◆ Listed records:
········
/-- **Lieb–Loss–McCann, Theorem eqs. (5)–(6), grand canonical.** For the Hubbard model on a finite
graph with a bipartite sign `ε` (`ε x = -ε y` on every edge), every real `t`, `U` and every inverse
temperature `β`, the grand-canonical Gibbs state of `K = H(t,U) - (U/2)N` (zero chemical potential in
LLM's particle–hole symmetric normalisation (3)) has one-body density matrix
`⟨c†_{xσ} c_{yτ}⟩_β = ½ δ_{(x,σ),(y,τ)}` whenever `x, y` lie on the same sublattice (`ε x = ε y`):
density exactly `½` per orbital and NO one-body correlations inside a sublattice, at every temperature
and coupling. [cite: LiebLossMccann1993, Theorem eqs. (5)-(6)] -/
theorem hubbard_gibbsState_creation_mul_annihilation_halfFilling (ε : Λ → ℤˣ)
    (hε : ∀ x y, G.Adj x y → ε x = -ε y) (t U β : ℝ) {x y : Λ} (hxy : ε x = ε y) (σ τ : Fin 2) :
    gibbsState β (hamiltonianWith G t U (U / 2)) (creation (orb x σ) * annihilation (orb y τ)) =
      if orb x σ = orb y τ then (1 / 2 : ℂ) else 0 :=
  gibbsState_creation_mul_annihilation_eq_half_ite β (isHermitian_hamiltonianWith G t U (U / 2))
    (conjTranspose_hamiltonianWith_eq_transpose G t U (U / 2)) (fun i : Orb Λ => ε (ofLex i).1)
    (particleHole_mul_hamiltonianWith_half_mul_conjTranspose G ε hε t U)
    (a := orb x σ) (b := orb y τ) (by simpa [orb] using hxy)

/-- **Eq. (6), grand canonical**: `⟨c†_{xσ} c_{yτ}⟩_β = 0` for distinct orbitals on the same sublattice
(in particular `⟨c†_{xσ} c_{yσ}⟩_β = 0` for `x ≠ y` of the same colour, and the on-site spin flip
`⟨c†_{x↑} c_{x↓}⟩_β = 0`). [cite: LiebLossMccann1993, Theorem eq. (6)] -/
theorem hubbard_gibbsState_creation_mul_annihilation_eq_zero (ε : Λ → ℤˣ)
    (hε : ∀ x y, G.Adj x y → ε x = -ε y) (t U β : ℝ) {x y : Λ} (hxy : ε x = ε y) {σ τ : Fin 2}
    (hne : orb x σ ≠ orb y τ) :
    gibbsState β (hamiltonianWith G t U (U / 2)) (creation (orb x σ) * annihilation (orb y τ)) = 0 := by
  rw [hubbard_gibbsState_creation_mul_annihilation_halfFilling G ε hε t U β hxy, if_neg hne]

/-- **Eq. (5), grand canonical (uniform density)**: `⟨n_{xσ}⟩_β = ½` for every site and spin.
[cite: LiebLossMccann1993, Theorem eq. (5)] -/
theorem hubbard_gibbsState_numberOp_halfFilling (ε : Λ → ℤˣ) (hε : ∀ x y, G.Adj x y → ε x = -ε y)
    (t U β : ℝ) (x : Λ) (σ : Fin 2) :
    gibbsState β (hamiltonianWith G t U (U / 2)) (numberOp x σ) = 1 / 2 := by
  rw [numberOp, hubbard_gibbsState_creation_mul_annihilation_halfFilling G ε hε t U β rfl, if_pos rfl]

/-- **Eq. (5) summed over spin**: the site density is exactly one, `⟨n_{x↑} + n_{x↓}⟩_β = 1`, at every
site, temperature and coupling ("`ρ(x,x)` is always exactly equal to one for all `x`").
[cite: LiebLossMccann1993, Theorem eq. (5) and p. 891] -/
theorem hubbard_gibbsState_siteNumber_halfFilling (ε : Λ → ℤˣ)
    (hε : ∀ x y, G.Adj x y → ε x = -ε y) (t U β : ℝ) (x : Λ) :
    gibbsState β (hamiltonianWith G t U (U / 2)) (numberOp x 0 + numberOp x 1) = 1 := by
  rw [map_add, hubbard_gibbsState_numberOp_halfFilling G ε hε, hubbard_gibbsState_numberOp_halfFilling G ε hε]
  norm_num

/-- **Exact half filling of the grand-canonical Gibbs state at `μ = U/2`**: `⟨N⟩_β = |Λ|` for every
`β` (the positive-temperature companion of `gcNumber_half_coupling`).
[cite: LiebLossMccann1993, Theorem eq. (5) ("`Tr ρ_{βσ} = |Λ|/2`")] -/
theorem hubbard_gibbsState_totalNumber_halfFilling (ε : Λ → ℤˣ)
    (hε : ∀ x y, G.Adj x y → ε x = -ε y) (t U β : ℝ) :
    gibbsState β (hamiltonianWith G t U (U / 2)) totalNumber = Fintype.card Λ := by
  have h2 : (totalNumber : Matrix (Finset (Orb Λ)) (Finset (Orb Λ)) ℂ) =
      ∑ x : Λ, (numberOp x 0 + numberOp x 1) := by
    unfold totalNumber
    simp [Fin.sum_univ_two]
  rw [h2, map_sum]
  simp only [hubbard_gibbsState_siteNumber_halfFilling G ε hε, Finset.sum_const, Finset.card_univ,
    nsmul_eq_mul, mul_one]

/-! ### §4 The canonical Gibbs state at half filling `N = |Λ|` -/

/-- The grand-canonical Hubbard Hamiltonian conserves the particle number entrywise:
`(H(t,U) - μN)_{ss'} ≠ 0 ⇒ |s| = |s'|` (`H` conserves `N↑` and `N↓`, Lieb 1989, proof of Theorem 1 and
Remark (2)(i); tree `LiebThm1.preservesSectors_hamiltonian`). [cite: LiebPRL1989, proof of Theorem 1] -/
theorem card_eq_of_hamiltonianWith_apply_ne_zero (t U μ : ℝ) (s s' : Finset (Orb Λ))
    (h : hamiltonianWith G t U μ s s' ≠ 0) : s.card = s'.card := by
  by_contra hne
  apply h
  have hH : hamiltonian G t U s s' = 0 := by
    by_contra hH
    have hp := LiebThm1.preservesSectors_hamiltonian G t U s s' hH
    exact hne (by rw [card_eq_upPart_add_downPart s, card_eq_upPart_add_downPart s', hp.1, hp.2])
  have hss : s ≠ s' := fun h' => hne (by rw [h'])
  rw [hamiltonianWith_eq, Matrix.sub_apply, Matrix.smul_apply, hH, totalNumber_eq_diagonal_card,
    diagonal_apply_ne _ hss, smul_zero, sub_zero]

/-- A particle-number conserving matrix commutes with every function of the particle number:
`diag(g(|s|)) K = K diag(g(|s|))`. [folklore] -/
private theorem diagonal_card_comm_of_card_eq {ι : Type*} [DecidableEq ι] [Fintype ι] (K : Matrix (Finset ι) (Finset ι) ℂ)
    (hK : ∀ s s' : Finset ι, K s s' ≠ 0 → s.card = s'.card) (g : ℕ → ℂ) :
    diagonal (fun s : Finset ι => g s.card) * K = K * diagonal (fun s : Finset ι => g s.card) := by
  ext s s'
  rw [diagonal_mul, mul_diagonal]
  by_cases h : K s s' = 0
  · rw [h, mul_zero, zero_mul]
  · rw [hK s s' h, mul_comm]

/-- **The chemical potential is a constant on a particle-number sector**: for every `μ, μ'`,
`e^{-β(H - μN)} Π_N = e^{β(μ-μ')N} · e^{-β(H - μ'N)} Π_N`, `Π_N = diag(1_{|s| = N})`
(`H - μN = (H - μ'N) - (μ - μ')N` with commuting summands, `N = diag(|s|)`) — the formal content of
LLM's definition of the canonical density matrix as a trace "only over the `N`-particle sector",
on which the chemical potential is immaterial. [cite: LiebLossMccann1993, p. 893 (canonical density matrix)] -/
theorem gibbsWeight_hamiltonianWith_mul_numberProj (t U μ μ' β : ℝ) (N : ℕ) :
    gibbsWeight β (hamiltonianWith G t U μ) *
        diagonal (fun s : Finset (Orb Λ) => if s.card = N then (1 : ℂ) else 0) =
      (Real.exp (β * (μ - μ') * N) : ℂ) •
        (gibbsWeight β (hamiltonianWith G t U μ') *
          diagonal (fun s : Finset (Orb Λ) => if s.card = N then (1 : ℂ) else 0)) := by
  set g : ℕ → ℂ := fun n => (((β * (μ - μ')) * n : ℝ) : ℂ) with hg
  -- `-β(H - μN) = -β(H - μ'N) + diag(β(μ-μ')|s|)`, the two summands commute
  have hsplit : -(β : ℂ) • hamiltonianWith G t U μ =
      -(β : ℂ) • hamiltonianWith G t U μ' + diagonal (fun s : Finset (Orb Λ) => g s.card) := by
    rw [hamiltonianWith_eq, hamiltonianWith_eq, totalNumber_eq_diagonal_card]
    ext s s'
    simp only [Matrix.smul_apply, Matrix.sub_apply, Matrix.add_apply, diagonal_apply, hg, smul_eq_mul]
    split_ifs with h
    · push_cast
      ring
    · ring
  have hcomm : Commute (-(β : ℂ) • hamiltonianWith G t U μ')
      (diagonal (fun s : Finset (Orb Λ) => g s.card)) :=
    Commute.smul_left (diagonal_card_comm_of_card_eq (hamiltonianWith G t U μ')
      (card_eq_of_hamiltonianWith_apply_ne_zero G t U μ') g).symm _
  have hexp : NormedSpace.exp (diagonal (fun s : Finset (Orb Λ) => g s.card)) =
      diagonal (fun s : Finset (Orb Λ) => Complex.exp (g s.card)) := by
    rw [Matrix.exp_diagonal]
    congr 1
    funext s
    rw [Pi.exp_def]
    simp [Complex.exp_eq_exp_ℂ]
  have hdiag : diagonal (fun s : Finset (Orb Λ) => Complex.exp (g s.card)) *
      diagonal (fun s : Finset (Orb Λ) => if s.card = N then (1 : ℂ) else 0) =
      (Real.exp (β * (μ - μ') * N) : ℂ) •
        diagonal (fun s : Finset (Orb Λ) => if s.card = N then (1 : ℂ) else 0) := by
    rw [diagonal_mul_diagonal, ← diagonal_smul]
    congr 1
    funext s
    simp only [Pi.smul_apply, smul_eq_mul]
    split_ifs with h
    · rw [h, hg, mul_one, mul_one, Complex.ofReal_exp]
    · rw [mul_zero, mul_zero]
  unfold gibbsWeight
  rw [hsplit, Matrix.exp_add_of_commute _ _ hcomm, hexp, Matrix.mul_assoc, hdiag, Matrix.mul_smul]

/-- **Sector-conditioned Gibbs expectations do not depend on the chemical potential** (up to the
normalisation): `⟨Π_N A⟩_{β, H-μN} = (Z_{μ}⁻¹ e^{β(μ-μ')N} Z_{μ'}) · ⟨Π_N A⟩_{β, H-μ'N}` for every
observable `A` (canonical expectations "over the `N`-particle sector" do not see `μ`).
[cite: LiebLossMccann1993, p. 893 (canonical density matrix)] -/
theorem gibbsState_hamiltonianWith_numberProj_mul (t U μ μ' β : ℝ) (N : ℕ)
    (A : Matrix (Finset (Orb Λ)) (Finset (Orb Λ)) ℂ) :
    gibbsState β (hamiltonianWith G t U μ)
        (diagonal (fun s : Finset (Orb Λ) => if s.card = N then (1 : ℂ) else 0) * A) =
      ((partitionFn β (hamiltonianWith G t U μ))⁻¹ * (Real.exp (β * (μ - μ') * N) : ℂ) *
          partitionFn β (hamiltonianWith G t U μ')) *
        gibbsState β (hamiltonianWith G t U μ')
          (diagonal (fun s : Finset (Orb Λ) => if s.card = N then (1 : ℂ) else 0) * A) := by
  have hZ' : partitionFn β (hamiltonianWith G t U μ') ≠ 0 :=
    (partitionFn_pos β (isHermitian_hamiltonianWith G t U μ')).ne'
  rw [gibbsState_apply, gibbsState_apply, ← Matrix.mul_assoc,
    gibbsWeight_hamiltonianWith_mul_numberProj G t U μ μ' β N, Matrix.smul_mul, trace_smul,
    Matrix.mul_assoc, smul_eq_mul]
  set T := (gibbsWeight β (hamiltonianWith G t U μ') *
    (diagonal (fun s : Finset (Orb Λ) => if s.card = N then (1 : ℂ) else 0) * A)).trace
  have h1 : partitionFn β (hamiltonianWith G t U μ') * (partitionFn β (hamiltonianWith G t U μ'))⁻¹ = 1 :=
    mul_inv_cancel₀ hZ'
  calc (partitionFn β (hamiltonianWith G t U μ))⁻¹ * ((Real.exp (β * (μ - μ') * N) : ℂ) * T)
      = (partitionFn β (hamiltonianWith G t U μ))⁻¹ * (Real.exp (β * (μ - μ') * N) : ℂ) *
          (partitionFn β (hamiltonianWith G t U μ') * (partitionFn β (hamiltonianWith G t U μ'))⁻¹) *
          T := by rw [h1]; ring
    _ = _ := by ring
········
◆ What to produce:
Every line in the data that holds the string "over" should be returned.

◆ Task solution:
/-- **Eq. (5) summed over spin**: the site density is exactly one, `⟨n_{x↑} + n_{x↓}⟩_β = 1`, at every
LLM's definition of the canonical density matrix as a trace "only over the `N`-particle sector",
observable `A` (canonical expectations "over the `N`-particle sector" do not see `μ`).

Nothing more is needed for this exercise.